Há algo de comum entre a ópera Turandot, cujo enredo muito me interessa, e a genealogia do poder na nossa sociedade. Ao analisar o enredo da obra, reflexões importantes sobre o poder e a vida surgem, principalmente numa época em que beiramos o poder antidemocrático.

“Turandot” é uma ópera de Puccini, que conta a história da cruel e despótica princesa Turandot, da China. Obrigada por seu pai a se casar, ela inventa um artifício para se ver livre de seus pretendentes: ela impõe a todos os príncipes que a cortejam decifrar três enigmas dificílimos, que eles nunca saberiam, e ela manda decapitar a todos os malfadados. Turandot é uma assassina sádica e estabelece um reinado de terror na China imperial, a ponto de preocupar seu pai, o imperador e os funcionários do palácio. Ela não quer se casar porque uma antepassada sua de um milênio atrás havia sido estuprada por um invasor tártaro, e, mesmo depois de tanto tempo, ela se mostra traumatizada com isso. E é exatamente um príncipe desse povo tártaro, cujo pai está exilado na China, é que se candidata à sua mão e consegue responder aos seus enigmas, depois que todos o tentam demover do intento. Turandot então implora para não se casar, mas seu pai a obriga. O príncipe tártaro, vendo seu desespero, resolve pagar com a mesma moeda: se ela responder a um enigma, está livre dele, e ela o pode decapitar. Ela tem até o amanhecer para descobrir o nome do príncipe. Sem saber como fazer isso, a déspota proibe que todos os pequineses durmam até que alguém descubra o nome do príncipe. Aterrorizados pelo monstro que os governa, denunciam o pai do príncipe, o rei exilado, cuja escrava era apaixonada pelo pretendente da princesa. Turandot os tortura, mas é em vão. A escrava morre durante a tortura e Turandot perde a demanda. Instantes antes de o sol nascer, após humilhá-la, o príncipe revela seu nome a Turandot, que ordena a sua execução, imediatamente.
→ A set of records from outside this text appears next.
import Literature.Analysis.FluidPDE.ForwardDSSMollifiedScheme
import Literature.Analysis.FluidPDE.MollifiedField
import Mathlib.Analysis.Distribution.AEEqOfIntegralContDiff
import HarnessLib

/-!
# Forward DSS solutions: the local energy equality (3.7) for the mollified approximants

Analysis/FluidPDE proof file (theorems only) under the named fact
`Literature.Analysis.FluidPDE.bradshawTsai2019_apriori_3_12` (`ForwardDSSMollifiedScheme.lean`:
the a priori estimate (3.12) of Bradshaw–Tsai, Analysis & PDE 12 (2019) = arXiv:1801.08060,
§3, for every member of the class `BradshawTsai2019.IsMollifiedApproximant`). The printed proof of
(3.12) starts from

> "Note that `v_ε` satisfies the local energy equality, i.e.,
> (3.7) `∫|v_ε|²φ(t) dx + 2∫₀ᵗ∫|∇v_ε|²φ dx ds = ∫|v₀|²φ dx + ∫₀ᵗ∫|v_ε|²(∂ₛφ + Δφ) dx ds
>  + ∫₀ᵗ∫|v_ε|²((η_{ε√s} * v_ε)·∇φ) dx ds + ∫₀ᵗ∫ 2π_ε(v_ε·∇φ) dx ds`
> for any non-negative `φ ∈ C₀^∞(ℝ³ × [0,∞))`." (p. 8)

The class records the mollified system (3.5) in the sense of distributions on the open slab
`(0,∞) × ℝ³` (the velocity being smooth there, the pressure merely locally integrable). This file
**proves** the local energy equality in its distributional (test-function) form on the open slab,
for every member of the class and every space–time test function `φ` (no sign condition):

  `2 ∫∫ φ |∇v_ε|² = ∫∫ |v_ε|² (∂ₜφ + Δφ) + ∫∫ |v_ε|² ⟪η_{ε√t} * v_ε, ∇φ⟫ + ∫∫ 2 π_ε ⟪v_ε, ∇φ⟫`

(`IsMollifiedApproximant.local_energy_eq`), i.e. (3.7) for `φ` compactly supported in
`(0,∞) × ℝ³` (the time-boundary terms of (3.7) then vanish); the sliced form with the terms
`∫|v_ε|²φ(t) dx`, `∫|v₀|²φ dx` is the limit of this identity along time cut-offs and is left to
the discharge of (3.12). On the way the file proves the regularity facts about members used by
every estimate of pp. 8–10: the velocity is classically divergence free on the slab
(`divergence_eq_zero`), the drift `η_{ε√t} * v_ε` is jointly continuous on the slab, smooth and
divergence free on each slice (`continuousOn_mollifiedDrift`, `contDiff_mollifiedDrift_slice`,
`divergence_mollifiedDrift_slice`), through the substitution
`(η_{ε√t} * w(t))(x) = ∫ η(u) w(t, x − ε√t u) du` (`mollifiedDrift_eq_integral_smul`).

## Proof

As for smooth solutions (Caffarelli–Kohn–Nirenberg 1982, §2, "(2.5) holds with equality"; the
tree's `local_energy_eq_of_contDiffOn`, `ClassicalSuitable`, whose bookkeeping is followed), but
with the pressure kept distributional: test (3.5) against the admissible field `ψ = φ v_ε`
(`isSpaceTimeTestOn_smul_of_contDiffOn`). The pressure term is `∫∫ π_ε div(φv_ε) = ∫∫ π_ε ⟪v_ε, ∇φ⟫`
since `div v_ε = 0`; the time term is `∫∫ ⟪v_ε, ∂ₜ(φv_ε)⟫ = ½∫∫ |v_ε|² ∂ₜφ` (pairing in time,
`integral_integral_eq_zero_of_hasDerivAt_time`); at each time, Green's identity gives
`∫ ⟪v, Δ(φv)⟫ = ½∫ Δφ |v|² − ∫ φ |∇v|²` (`integral_inner_laplacian_smul_self`) and the trilinear
convection identity with the divergence-free drift `b` gives `∫ ⟪v, (b·∇)(φv)⟫ = ½∫ |v|² ⟪b, ∇φ⟫`
(`integral_inner_convect_smul_self`); Fubini for continuous compactly supported integrands
(`setIntegral_eq_integral_integral_of_continuousOn`) moves between the slab and the slices.

## References

* Z. Bradshaw, T.-P. Tsai, Analysis & PDE 12 (2019) = arXiv:1801.08060, §3, (3.5), (3.7) (p. 8)
  [BradshawTsai2019].
* L. Caffarelli, R. Kohn, L. Nirenberg, CPAM 35 (1982), §2, (2.5) [CaffarelliKohnNirenberg1982].
-/

noncomputable section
O enredo romântico da ópera tem como plano de fundo a tirania, o poder despótico de uma princesa absolutista. Ao caracterizar o enredo de romântico, não significa que seja, exatamente, um idílio amoroso. A ópera, ao contrário, possui um enredo fantasioso, sentimentalista, aterrorizante e dramático. Baseada numa peça de duzentos anos antes, quando o Romantismo europeu ainda estava se desenvolvendo na Inglaterra e Alemanha, a peça mostra características do movimento que ainda estava por surgir: gosto pelo trágico, pela cultura oriental e suas “bizarrices”, quando comparadas com a cultura europeia, obsessão pela morte e pelo terror. Peças teatrais e romances de 100 anos depois teriam essas características. Portanto, em 1926, quando Puccini escreve suas óperas, obcecado por personagens neuróticas e cruéis, ele retoma características do Romantismo, visto que a princesa não é uma personagem da realidade, ao contrário, parece uma entidade divina ou ainda diabólica. O terror, as características satânicas das personagens, a aura de mistério e suspense, tudo remete ao Romantismo, inclusive: a animalização do homem, a idealização do poder e seus agentes, a ausência de racionalidade.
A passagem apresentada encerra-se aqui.